On 10/26/2012 06:40 AM, Folkerts, Timothy J wrote:

I was thinking of a slightly different issue, I suspect. I have no
problems with your additional comments about errors associated with
a specific measurement made under a specific set of circumstance. I
would even say it is a hallmark of an "expert" to naturally think
about uncertainty and to be able to estimate the magnitude of that
uncertainty in common situations (without needing to collect 1000
data points to estimate the true distribution).

If/when the expert can estimate the uncertainty of the distribution
without seeing many (or any) data points drawn therefrom, it just
underscores once again the point that the uncertainty is a property
of the distribution, not any particular point drawn therefrom.

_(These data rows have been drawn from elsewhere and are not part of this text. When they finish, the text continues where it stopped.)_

/-- Away from `0`: `|R_{n+1}(z, x)| ≤ (1 + (n+1) M_n) e^{n x}` for real `x ≥ 1`, `|z| ≤ n`. -/
theorem mgAsymp_norm_remZ_ofReal_le_of_one_le (h : MGEin) {n : ℕ} {z : ℂ} (hz : ‖z‖ ≤ n) {x : ℝ}
    (hx : 1 ≤ x) :
    ‖remZ (n + 1) z x‖ ≤ (1 + (n + 1) * Real.exp (n * (4 * Real.exp 4))) * Real.exp (n * x) := by
  set M := Real.exp (n * (4 * Real.exp 4))
  have hx0 : 0 < x := by linarith
  have hM0 : 0 ≤ M := (Real.exp_pos _).le
  have h1 : ‖phiZ z x‖ ≤ Real.exp (n * x) := mgAsymp_norm_phiZ_ofReal_le h hz hx0.le
  have h2 : ‖∑ k ∈ Finset.range (n + 1), pCoeff z k * (x : ℂ) ^ k‖ ≤ (n + 1) * M * x ^ n := by
    refine (norm_sum_le _ _).trans ?_
    have : ∀ k ∈ Finset.range (n + 1), ‖pCoeff z k * (x : ℂ) ^ k‖ ≤ M * x ^ n := by
      intro k hk
      rw [norm_mul, norm_pow, Complex.norm_real, Real.norm_of_nonneg hx0.le]
      have hk' : k ≤ n := Nat.lt_succ_iff.mp (Finset.mem_range.mp hk)
      exact mul_le_mul (mgAsymp_norm_pCoeff_le h hz k) (pow_le_pow_right₀ hx hk') (by positivity) hM0
    refine (Finset.sum_le_sum this).trans ?_
    rw [Finset.sum_const, Finset.card_range, nsmul_eq_mul]
    exact le_of_eq (by push_cast; ring)
  unfold remZ
  rw [norm_div, norm_pow, Complex.norm_real, Real.norm_of_nonneg hx0.le]
  have hxn : (1 : ℝ) ≤ x ^ n := one_le_pow₀ hx
  have hxn1 : x ^ (n + 1) = x ^ n * x := pow_succ x n
  have hxN : (0 : ℝ) < x ^ (n + 1) := by positivity
  calc ‖phiZ z x - ∑ k ∈ Finset.range (n + 1), pCoeff z k * (x : ℂ) ^ k‖ / x ^ (n + 1)
      ≤ (‖phiZ z x‖ + ‖∑ k ∈ Finset.range (n + 1), pCoeff z k * (x : ℂ) ^ k‖) / x ^ (n + 1) := by
        gcongr
        exact norm_sub_le _ _
    _ ≤ (Real.exp (n * x) + (n + 1) * M * x ^ n) / x ^ (n + 1) := by gcongr
    _ = Real.exp (n * x) / x ^ (n + 1) + (n + 1) * M / x := by
        rw [add_div, hxn1]
        field_simp
    _ ≤ Real.exp (n * x) + (n + 1) * M := by
        gcongr
        · exact div_le_self (Real.exp_pos _).le (one_le_pow₀ hx)
        · exact div_le_self (by positivity) hx
    _ ≤ (1 + (n + 1) * M) * Real.exp (n * x) := by
        have : 1 ≤ Real.exp (n * x) := Real.one_le_exp (by positivity)
        have hA : (0 : ℝ) ≤ (n + 1) * M := by positivity
        nlinarith [mul_le_mul_of_nonneg_left this hA]

/-- Uniform remainder bound on `(0, ∞)`: `|R_{n+1}(z, x)| ≤ C_n e^{n x}` for `|z| ≤ n`. -/
theorem mgAsymp_norm_remZ_ofReal_le (h : MGEin) {n : ℕ} {z : ℂ} (hz : ‖z‖ ≤ n) {x : ℝ} (hx : 0 < x) :
    ‖remZ (n + 1) z x‖ ≤
      (2 * Real.exp (n * (4 * Real.exp 4)) + 1 + (n + 1) * Real.exp (n * (4 * Real.exp 4))) *
        Real.exp (n * x) := by
  have hM0 : 0 ≤ Real.exp (n * (4 * Real.exp 4)) := (Real.exp_pos _).le
  have hnM : 0 ≤ (n : ℝ) * Real.exp (n * (4 * Real.exp 4)) := by positivity
  have h1 : 1 ≤ Real.exp (n * x) := Real.one_le_exp (by positivity)
  have hC0 : (0 : ℝ) ≤
      2 * Real.exp (n * (4 * Real.exp 4)) + 1 + (n + 1) * Real.exp (n * (4 * Real.exp 4)) := by
    positivity
  have hCE := mul_le_mul_of_nonneg_left h1 hC0
  rcases le_or_gt x 1 with hx1 | hx1
  · have := mgAsymp_norm_remZ_le_of_norm_le_one h hz (n + 1) (x := (x : ℂ))
      (by rwa [Complex.norm_real, Real.norm_of_nonneg hx.le]) (Complex.ofReal_ne_zero.mpr hx.ne')
    nlinarith [this, hCE, hnM, hM0]
  · have := mgAsymp_norm_remZ_ofReal_le_of_one_le h hz hx1.le
    have h2 : 0 ≤ 2 * Real.exp (n * (4 * Real.exp 4)) * Real.exp (n * x) := by positivity
    nlinarith [this, h2]

/-! ## The remainder integral -/

/-- `‖∫_0^∞ e^{-vx} x^{z+n+1} R_{n+1}(z,x) dx‖ ≤ C_n Γ(Re z + n + 2) (v − n)^{−(Re z + n + 2)}`
for `v > n`, `|z| ≤ n`. -/
theorem mgAsymp_norm_remIntegral_le (h : MGEin) {n : ℕ} {z : ℂ} (hz : ‖z‖ ≤ n) {v : ℝ} (hv : (n : ℝ) < v) :
    ‖∫ x in Ioi (0 : ℝ), Complex.exp (-((v : ℂ) * x)) * ((x : ℂ) ^ (z + ((n + 1 : ℕ) : ℂ))) *
        remZ (n + 1) z (x : ℂ)‖ ≤
      (2 * Real.exp (n * (4 * Real.exp 4)) + 1 + (n + 1) * Real.exp (n * (4 * Real.exp 4))) *
        ((1 / (v - n)) ^ (z.re + n + 2) * Real.Gamma (z.re + n + 2)) := by
  set CR := 2 * Real.exp (n * (4 * Real.exp 4)) + 1 + (n + 1) * Real.exp (n * (4 * Real.exp 4))
  have hzre : |z.re| ≤ n := (Complex.abs_re_le_norm z).trans hz
  have hzre' := abs_le.mp hzre
  have ha : 0 < z.re + n + 2 := by linarith
  have hr : 0 < v - n := by linarith
  have hint : IntegrableOn (fun x : ℝ => x ^ (z.re + n + 2 - 1) * Real.exp (-((v - n) * x)))
      (Ioi 0) := by
    have := integrableOn_rpow_mul_exp_neg_mul_rpow (s := z.re + n + 2 - 1) (p := 1) (b := v - n)
      (by linarith) le_rfl hr
    refine this.congr_fun (fun x _ => ?_) measurableSet_Ioi
    simp only [Real.rpow_one, neg_mul]
  rw [← Real.integral_rpow_mul_exp_neg_mul_Ioi ha hr, ← integral_const_mul]
  refine norm_integral_le_of_norm_le (hint.const_mul _) ?_
  refine (ae_restrict_iff' measurableSet_Ioi).mpr (ae_of_all _ (fun x (hx : 0 < x) => ?_))
  rw [norm_mul, norm_mul, Complex.norm_exp, Complex.norm_cpow_eq_rpow_re_of_pos hx]
  have hre1 : (-((v : ℂ) * (x : ℂ))).re = -(v * x) := by simp [Complex.mul_re]
  have hre2 : (z + ((n + 1 : ℕ) : ℂ)).re = z.re + n + 2 - 1 := by
    simp only [Complex.add_re, Complex.natCast_re]
    push_cast
    ring
  rw [hre1, hre2]
  calc Real.exp (-(v * x)) * x ^ (z.re + n + 2 - 1) * ‖remZ (n + 1) z x‖
      ≤ Real.exp (-(v * x)) * x ^ (z.re + n + 2 - 1) * (CR * Real.exp (n * x)) := by
        gcongr
        exact mgAsymp_norm_remZ_ofReal_le h hz hx
    _ = CR * (x ^ (z.re + n + 2 - 1) * Real.exp (-((v - n) * x))) := by
        have : Real.exp (-((v - n) * x)) = Real.exp (-(v * x)) * Real.exp (n * x) := by
          rw [← Real.exp_add]; ring_nf
        rw [this]; ring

However, the graphs you link to have changed. The first time I
looked at the figures you linked to, there was a curve being fit to a
set of data points, with error bands on the curved fit to the set of
points. (From my interpretation of your post) you were comparing
the spread of the *curve* to the spread of the *points*.

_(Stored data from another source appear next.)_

import Summits.BirchSwinnertonDyer.BirchSwinnertonDyer.Theorems.Rank2ObservatoryCubicFieldR72553
import Summits.BirchSwinnertonDyer.BirchSwinnertonDyer.Theorems.Rank2Observatory2DescLinGens
import HarnessLib

/-!
# BirchSwinnertonDyer — rank ≥ 2 observatory: prime elements of the cubic field of `-7 + 59 * X - 16 * X ^ 2 + X ^ 3` (generator addendum `R72553 C1a`)

HONEST FRAMING: per-curve certified theorems and census instruments; no claim on BSD in rank ≥ 2.

Per-FIELD addendum of the KERNEL-2DESC instrument (design `b2b-bsdr2-cert-3/KERNEL-2DESC.md` §9d) for the cubic
field `K = ℚ(α)`, `α` a root of `-7 + 59 * X - 16 * X ^ 2 + X ^ 3` (`Δ = 72553`, `𝓞_K` a PID; file `Rank2ObservatoryCubicFieldR72553`):
for 2 elements `e = c₀ + c₁α + c₂α² = lin aeval_α c₀ c₁ c₂` it certifies the norm (`MonicCubic.normForm`,
`norm_lin_eq`) and primality (norm `±p`, or norm `±p^f` with the residue certificate of `lin_prime_of_pow`);
(totally real field: the signs at the three real places are certified inline per curve). These elements generate the primes
dividing `F′(θ)` for the census curves with this `2`-division field, `N < 5·10⁵` (data: kit job `j130842` + second
implementation `percurve/identities3r.py`); the per-curve files `Rank2Observatory<label>TwoDescRankTwo.lean`
reference them by name (`e_<c₀>_<c₁>_<c₂>_norm|prime`, `m` = minus). Generated by
`percurve/gen_addendum4.py`. Sorry-free; axioms `propext`, `Classical.choice`, `Quot.sound`.
[cite: Marcus2018, Ch. 3, Thm. 22] [cite: Cassels1991LecturesEllipticCurves, §15]
-/

-- single-conjunct summit: `Summit.BirchSwinnertonDyer.BirchSwinnertonDyer.…` repeats the name by design
set_option linter.dupNamespace false

noncomputable section

open scoped NumberField

open Literature.NumberTheory.NumberFields Polynomial NumberField

namespace Summit.BirchSwinnertonDyer.BirchSwinnertonDyer.Rank2Observatory.TwoDescCubic.FieldR72553

/-- `N(-5 + α) = -13` (a prime above `13`, residue degree `1`; first met at `290212a1`). [folklore] -/
theorem e_m5_1_0_norm : Algebra.norm ℚ ((lin aeval_α (-5) 1 0 : 𝓞 (CubicField (-16) 59 (-7))) : (CubicField (-16) 59 (-7))) = ((-13 : ℤ) : ℚ) :=
  norm_lin_eq irreducible aeval_α finrank_eq (-5) 1 0 (by norm_num [MonicCubic.normForm])

/-- `-5 + α` is prime (norm `±13`). [cite: Marcus2018, Ch. 3, Thm. 22] -/
theorem e_m5_1_0_prime : Prime (lin aeval_α (-5) 1 0 : 𝓞 (CubicField (-16) 59 (-7))) :=
  lin_prime_of_prime irreducible aeval_α finrank_eq (-5) 1 0 (n := -13)
    (by norm_num [MonicCubic.normForm]) (by norm_num)

/-- `N(-9 - 19 * α + 2 * α ^ 2) = 5581` (a prime above `5581`, residue degree `1`; first met at `290212a1`). [folklore] -/
theorem e_m9_m19_2_norm : Algebra.norm ℚ ((lin aeval_α (-9) (-19) 2 : 𝓞 (CubicField (-16) 59 (-7))) : (CubicField (-16) 59 (-7))) = ((5581 : ℤ) : ℚ) :=
  norm_lin_eq irreducible aeval_α finrank_eq (-9) (-19) 2 (by norm_num [MonicCubic.normForm])

/-- `-9 - 19 * α + 2 * α ^ 2` is prime (norm `±5581`). [cite: Marcus2018, Ch. 3, Thm. 22] -/
theorem e_m9_m19_2_prime : Prime (lin aeval_α (-9) (-19) 2 : 𝓞 (CubicField (-16) 59 (-7))) :=
  lin_prime_of_prime irreducible aeval_α finrank_eq (-9) (-19) 2 (n := 5581)
    (by norm_num [MonicCubic.normForm]) (by norm_num)

end Summit.BirchSwinnertonDyer.BirchSwinnertonDyer.Rank2Observatory.TwoDescCubic.FieldR72553

end
/-! ## §3  NON-VACUITY of the Liu side at the pinned shape, modulo B01-S -/

/-- **B01-S ⟹ ALL EIGHT binders of the pinned junction, for SOME Shimura-free `(D, Aμ)`** (`U = picardCMUniverse hHD hI h₁ h₃`).  The
datum: token carriers (`𝕍 := G := Eps := Chi := Obj := PUnit`, `ω(μ,ε,χ) := ℂ` with the trivial action, `Ω(μ) := Hom_E(A_K,A_μ)_ℚ := M_μ`,
`res := id`) around a REAL weight-one conjugate symplectic character `μ` of `F` whose CM type is `Φ^{*ι₁}` when `F/ℚ` is Galois
(`IdeleClassGroup.exists_isConjugateSymplectic_hasCMType` at item (ii)'s `Transposition.invType ι₁ Φ`; any type otherwise).  For it
[Liu2021] Thm. 4.18 AS TYPED holds (`ℂ ⊗_{M_μ} M_μ ≃ ℂ ≃ ⨁_{one index} ℂ`, the index set a singleton because a `μ`-admissible `ε` EXISTS,
`Liu2021.exists_isAdmissibleElement_of_cmType`, over one-point `Eps × Chi` — tr-prover-6's `exists_datum_liuSide_binders`, re-run with
the type pinned), and so do `hObj`, `hChi`, `hirr` (`isIrreducible_of_finrank_eq_one'`), `hsm`, `hμ`; the pin with (hCM, hReach) is §1's.  CONSEQUENCE for the audit: the eight binders
are jointly satisfiable as soon as B01-S holds, WITHOUT any Shimura-variety content on the Liu side — all kernel content of the pinned
display sits in (hμ, hCM, hReach) at the INTENDED instantiation, and in content it is B01-S.  A statement about the TYPING. [folklore] -/
theorem exists_pinnedDatum_of_faceSupply
    (hHD : exists_isReal_hodgeModel) (hI : hodgePQ_independent_of_hodgeModel)
    (h₁ : BallQuotientUniformised) (h₃ : CMAbelianVarietyRealised)
    (hS : (picardCMUniverse hHD hI h₁ h₃).FaceSupply) :
    ∃ (D : ∀ (F : CMField) (ι₁ : F →+* ℂ) (_ : HermSpace3 F ι₁) (_ : CMType F), Thm418Data (maximalRealSubfield F) F)
        (Aμ : ∀ (F : CMField) (ι₁ : F →+* ℂ) (V : HermSpace3 F ι₁) (Φ : CMType F), (D F ι₁ V Φ).Obj → AbelianVariety ℂ),
      (∀ (F : CMField), IsGalois ℚ F → 6 ≤ Module.finrank ℚ F → ∀ (Φ : CMType F) (ι₁ : F →+* ℂ), ι₁ ∈ Φ.1 →
        ∀ V : HermSpace3 F ι₁, Thm418AsPrinted (D F ι₁ V Φ)) ∧
      (∀ (F : CMField), IsGalois ℚ F → 6 ≤ Module.finrank ℚ F → ∀ (Φ : CMType F) (ι₁ : F →+* ℂ), ι₁ ∈ Φ.1 →
        ∀ V : HermSpace3 F ι₁, Nonempty (D F ι₁ V Φ).Obj) ∧
      (∀ (F : CMField), IsGalois ℚ F → 6 ≤ Module.finrank ℚ F → ∀ (Φ : CMType F) (ι₁ : F →+* ℂ), ι₁ ∈ Φ.1 →
        ∀ V : HermSpace3 F ι₁, Nonempty (D F ι₁ V Φ).Chi) ∧
      (∀ (F : CMField), IsGalois ℚ F → 6 ≤ Module.finrank ℚ F → ∀ (Φ : CMType F) (ι₁ : F →+* ℂ), ι₁ ∈ Φ.1 →
        ∀ (V : HermSpace3 F ι₁) (i : (D F ι₁ V Φ).AdmIndex), ((D F ι₁ V Φ).rhoAt i).IsIrreducible) ∧
      (∀ (F : CMField), IsGalois ℚ F → 6 ≤ Module.finrank ℚ F → ∀ (Φ : CMType F) (ι₁ : F →+* ℂ), ι₁ ∈ Φ.1 →
        ∀ (V : HermSpace3 F ι₁) (i : (D F ι₁ V Φ).AdmIndex) (v : (D F ι₁ V Φ).omegaAt i),
          ∃ S : Subgroup (D F ι₁ V Φ).G, IsOpen (S : Set (D F ι₁ V Φ).G) ∧ ∀ k ∈ S, (D F ι₁ V Φ).rhoAt i k v = v) ∧
      (∀ (F : CMField), IsGalois ℚ F → 6 ≤ Module.finrank ℚ F → ∀ (Φ : CMType F) (ι₁ : F →+* ℂ), ι₁ ∈ Φ.1 →
        ∀ (V : HermSpace3 F ι₁) (g : F ≃ₐ[ℚ] F),
          ι₁.comp (g : F →+* F) ∈ (D F ι₁ V Φ).cmType.1 ↔ ι₁.comp (g.symm : F →+* F) ∈ Φ.1) ∧
      (∀ (F : CMField) [IsGalois ℚ F], 6 ≤ Module.finrank ℚ F → ∀ (Φ : CMType F) (ι₁ : F →+* ℂ), ι₁ ∈ Φ.1 →
        ∀ (V : HermSpace3 F ι₁) (Dμ : (D F ι₁ V Φ).Obj),
          ∃ (M : Type) (_ : Field M) (_ : NumberField M) (_ : IsCMField M)
            (e : reflexField ℚ F (algValuedIn ι₁ (D F ι₁ V Φ).cmType.1) →+* M)
            (ιB : 𝓞 M →+* End (Aμ F ι₁ V Φ Dμ)) (θB : M →+* Module.End ℂ (complexBetti (Aμ F ι₁ V Φ Dμ).X 1)),
            IsCMTypeRealisation (inducedCMType e (reflexCMType ι₁ (D F ι₁ V Φ).cmType (AlgHom.id ℚ F))) (Aμ F ι₁ V Φ Dμ) ιB θB) ∧
      (∀ (F : CMField), IsGalois ℚ F → 6 ≤ Module.finrank ℚ F → ∀ (Φ : CMType F) (ι₁ : F →+* ℂ), ι₁ ∈ Φ.1 →
        ∀ V : HermSpace3 F ι₁, ∃ Ksm : Subgroup (D F ι₁ V Φ).G, IsOpenCompact Ksm ∧
          ∀ (K : Subgroup (D F ι₁ V Φ).G) (Dμ : (D F ι₁ V Φ).Obj) (φ : (D F ι₁ V Φ).HomK K Dμ),
            IsOpenCompact K → K ≤ Ksm → φ ≠ 0 →
              ∃ (Γ : Level V) (𝒥 : Jacobian (Var.scheme (ballQuotientUniformisedDatum_of h₁) h₃ (.pms (pmsCode F ι₁ V Γ))))
                (w : 𝒥.J ⟶ Aμ F ι₁ V Φ Dμ), w ≠ 0) := by
  classical
  -- per `(F, ι₁, Φ)`: a REAL weight-one conjugate symplectic character, of CM type `Φ^{*ι₁}` when `F/ℚ` is Galois
  have hμex : ∀ (F : CMField) (ι₁ : F →+* ℂ) (Φ : CMType F), ∃ μ : IdeleClassGroup F →ₜ* Circle,
      ∃ hcs : IdeleClassGroup.IsConjugateSymplectic F μ, IdeleClassGroup.HasWeight F μ 1 ∧
        (IsGalois ℚ F → ∀ g : F ≃ₐ[ℚ] F,
          ι₁.comp (g : F →+* F) ∈ hcs.cmType.1 ↔ ι₁.comp (g.symm : F →+* F) ∈ Φ.1) := by
    intro F ι₁ Φ
    by_cases hG : IsGalois ℚ F
    · haveI := hG
      obtain ⟨μ, hcs, hw, hty⟩ :=
        IdeleClassGroup.exists_isConjugateSymplectic_hasCMType (L := F) (Transposition.invType ι₁ Φ)
      exact ⟨μ, hcs, hw, fun _ g => by
        rw [hcs.cmType_eq hty]
        exact Transposition.comp_mem_invType_iff ι₁ Φ g⟩
    · obtain ⟨μ, hcs, hw, -⟩ := IdeleClassGroup.exists_isConjugateSymplectic_hasCMType (L := F) Φ
      exact ⟨μ, hcs, hw, fun h => absurd h hG⟩
  choose μ hcs hw hty using hμex
  -- the Shimura-free datum
  let T : ∀ (F : CMField) (_ : F →+* ℂ) (_ : CMType F), Thm418Data (maximalRealSubfield F) F := fun F ι₁ Φ =>
    { n := 2, two_le_n := le_rfl, 𝕍 := PUnit, G := PUnit, Eps := PUnit, epsOf := fun _ => PUnit.unit, Chi := PUnit,
      μ := μ F ι₁ Φ, isConjugateSymplectic := hcs F ι₁ Φ, hasWeight_one := hw F ι₁ Φ, Obj := PUnit, omega := fun _ _ => ℂ,
      rho := fun _ _ => 1, Ω := fieldOfValues F (μ F ι₁ Φ), rhoΩ := 1, HomK := fun _ _ => fieldOfValues F (μ F ι₁ Φ),
      res := fun _ _ => AddMonoidHom.id _ }
  -- every subgroup of the trivial group is open compact
  have hoc : ∀ (F : CMField) (ι₁ : F →+* ℂ) (Φ : CMType F) (K : Subgroup (T F ι₁ Φ).G), IsOpenCompact K :=
    fun F ι₁ Φ K => ⟨isOpen_discrete _, (Set.toFinite _).isCompact⟩
  -- the index set is a singleton
  have hne : ∀ (F : CMField) (ι₁ : F →+* ℂ) (Φ : CMType F), Nonempty (T F ι₁ Φ).AdmIndex := fun F ι₁ Φ => by
    obtain ⟨e, he⟩ := Literature.AlgebraicGeometry.Liu2021.exists_isAdmissibleElement_of_cmType
      (T F ι₁ Φ).cmType.1 (T F ι₁ Φ).cmType.2
    exact ⟨⟨(PUnit.unit, PUnit.unit), e, he, rfl⟩⟩
  have hss : ∀ (F : CMField) (ι₁ : F →+* ℂ) (Φ : CMType F), Subsingleton (T F ι₁ Φ).AdmIndex := fun F ι₁ Φ =>
    ⟨fun _ _ => Subtype.ext (Subsingleton.elim _ _)⟩
  -- [Liu 2021, Thm. 4.18] AS TYPED holds for the toy datum
  have hLiuT : ∀ (F : CMField) (ι₁ : F →+* ℂ) (Φ : CMType F), Thm418AsPrinted (T F ι₁ Φ) := by
    intro F ι₁ Φ
    obtain ⟨i₀⟩ := hne F ι₁ Φ
    haveI := hss F ι₁ Φ
    haveI : Unique (T F ι₁ Φ).AdmIndex := { default := i₀, uniq := fun a => Subsingleton.elim _ _ }
    let Ψ : (ℂ ⊗[fieldOfValues F (μ F ι₁ Φ)] (T F ι₁ Φ).Ω) ≃ₗ[ℂ] (⨁ i : (T F ι₁ Φ).AdmIndex, (T F ι₁ Φ).omegaAt i) :=
      (TensorProduct.AlgebraTensorModule.rid (fieldOfValues F (μ F ι₁ Φ)) ℂ ℂ).trans
        ((LinearEquiv.funUnique (T F ι₁ Φ).AdmIndex ℂ ℂ).symm.trans
          (DirectSum.linearEquivFunOnFintype ℂ (T F ι₁ Φ).AdmIndex fun i => (T F ι₁ Φ).omegaAt i).symm)
    refine ⟨Ψ, ?_, ?_, ?_, ?_⟩
    · -- «isomorphism of ℂ[G]-modules»: both actions are trivial
      intro g x i
      have h1 : ((T F ι₁ Φ).rhoΩ g).baseChange ℂ = LinearMap.id := by
        rw [show (T F ι₁ Φ).rhoΩ g = LinearMap.id from rfl, LinearMap.baseChange_id]
      have h2 : (T F ι₁ Φ).rhoAt i g = LinearMap.id := rfl
      rw [h1, h2]
      rfl
    · -- (1): `res = id`, injective, image = everything = `Ω(μ)^K` (trivial action)
      intro Dμ
      refine ⟨⊤, hoc F ι₁ Φ _, fun K _ _ => ⟨fun a b h => h, ?_⟩⟩
      ext x
      exact ⟨fun _ k _ => rfl, fun _ => ⟨x, rfl⟩⟩
    · -- (2): one index
      exact fun i j _ => Subsingleton.elim i j
    · -- (3): `i.1.1 ≠ ε` is impossible in `PUnit`
      exact fun ε _ σ x _ i hi => absurd (Subsingleton.elim _ _) hi
  -- the choice `hμ` for the toy datum (its `μ` was chosen of type `Φ^{*ι₁}`)
  have hLiuT' : ∀ (F : CMField), IsGalois ℚ F → 6 ≤ Module.finrank ℚ F → ∀ (Φ : CMType F) (ι₁ : F →+* ℂ), ι₁ ∈ Φ.1 →
      ∀ V : HermSpace3 F ι₁, Thm418AsPrinted ((fun F ι₁ _ Φ => T F ι₁ Φ) F ι₁ V Φ) :=
    fun F _ _ Φ ι₁ _ _ => hLiuT F ι₁ Φ
  have hObjT' : ∀ (F : CMField), IsGalois ℚ F → 6 ≤ Module.finrank ℚ F → ∀ (Φ : CMType F) (ι₁ : F →+* ℂ), ι₁ ∈ Φ.1 →
      ∀ V : HermSpace3 F ι₁, Nonempty ((fun F ι₁ _ Φ => T F ι₁ Φ) F ι₁ V Φ).Obj :=
    fun _ _ _ _ _ _ _ => ⟨PUnit.unit⟩
  have hμT : ∀ (F : CMField), IsGalois ℚ F → 6 ≤ Module.finrank ℚ F → ∀ (Φ : CMType F) (ι₁ : F →+* ℂ), ι₁ ∈ Φ.1 →
      ∀ (V : HermSpace3 F ι₁) (g : F ≃ₐ[ℚ] F),
        ι₁.comp (g : F →+* F) ∈ ((fun F ι₁ _ Φ => T F ι₁ Φ) F ι₁ V Φ).cmType.1 ↔ ι₁.comp (g.symm : F →+* F) ∈ Φ.1 :=
    fun F hG _ Φ ι₁ _ _ g => hty F ι₁ Φ hG g
  obtain ⟨Aμ, hCMT, hReachT⟩ := pinned_binders_of_faceSupply hHD hI h₁ h₃ (fun F ι₁ _ Φ => T F ι₁ Φ) hLiuT' hObjT' hμT hS
  exact ⟨fun F ι₁ _ Φ => T F ι₁ Φ, Aμ, hLiuT', hObjT', fun _ _ _ _ _ _ _ => ⟨PUnit.unit⟩,
    fun F _ _ Φ ι₁ _ _ i => isIrreducible_of_finrank_eq_one' _ (Module.finrank_self ℂ),
    fun F _ _ Φ ι₁ _ _ i v => ⟨⊤, (hoc F ι₁ Φ ⊤).1, fun _ _ => rfl⟩,
    hμT, hCMT, hReachT⟩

That was never the intent. Actually, I don't see how that could
ever make sense, for the following reason:

Suppose we have a mathematical function f such that y=f(x).
We can read off x from the x-axis of the graph, so x must
be considered known. Therefore f(x) is known. Therefore
y is known. You can /either/ think of y as having error bars
/or/ think of y as being f(x) ... but not both.

As a constructive suggestion that may clarify this idea, let's
use capital Y to represent a distribution centered on the point
y=f(x). Subject to mild restrictions, we can write Y concisely
as Y = y ± σ. This should make it clear that f(x) tells us y
but does not tell us σ.

To say the same thing yet another way, yes there is some "spread
in the curve" but this spread contributes nothing to the uncertainty.
The spread in f(x) is completely certain.

I have redrawn one of the figures and added additional figures and
words to make it super-explicit that the x-dependence is irrelevant
to the point I am making: The idea of uncertainty applies to
distributions, not any particular point drawn from the distribution.
http://www.av8n.com/physics/probability-intro.htm#sec-bars


PS In industrial settings, this is part of a process called "Gage
R&R" or "Gauge R&R" (repeatability and reliability). There they are
concerned about different people with different instruments being
able to measure different parts in a consistent, accurate manner.

Let's be clear: If we write Y = y ± σ, where y is a function of x,
it may be that σ is also some function of x, such that
y = f(x) [not the uncertainty]
σ = g(x) [the uncertainty]

The fact remains that f(x) and g(x) are different concepts. They might
be related in some way (e.g. Poisson processes) or completely unrelated
(e.g. IID Gaussian processes). AFAICT the "spread" of the curve f(x) is
not a good way to think about uncertainty.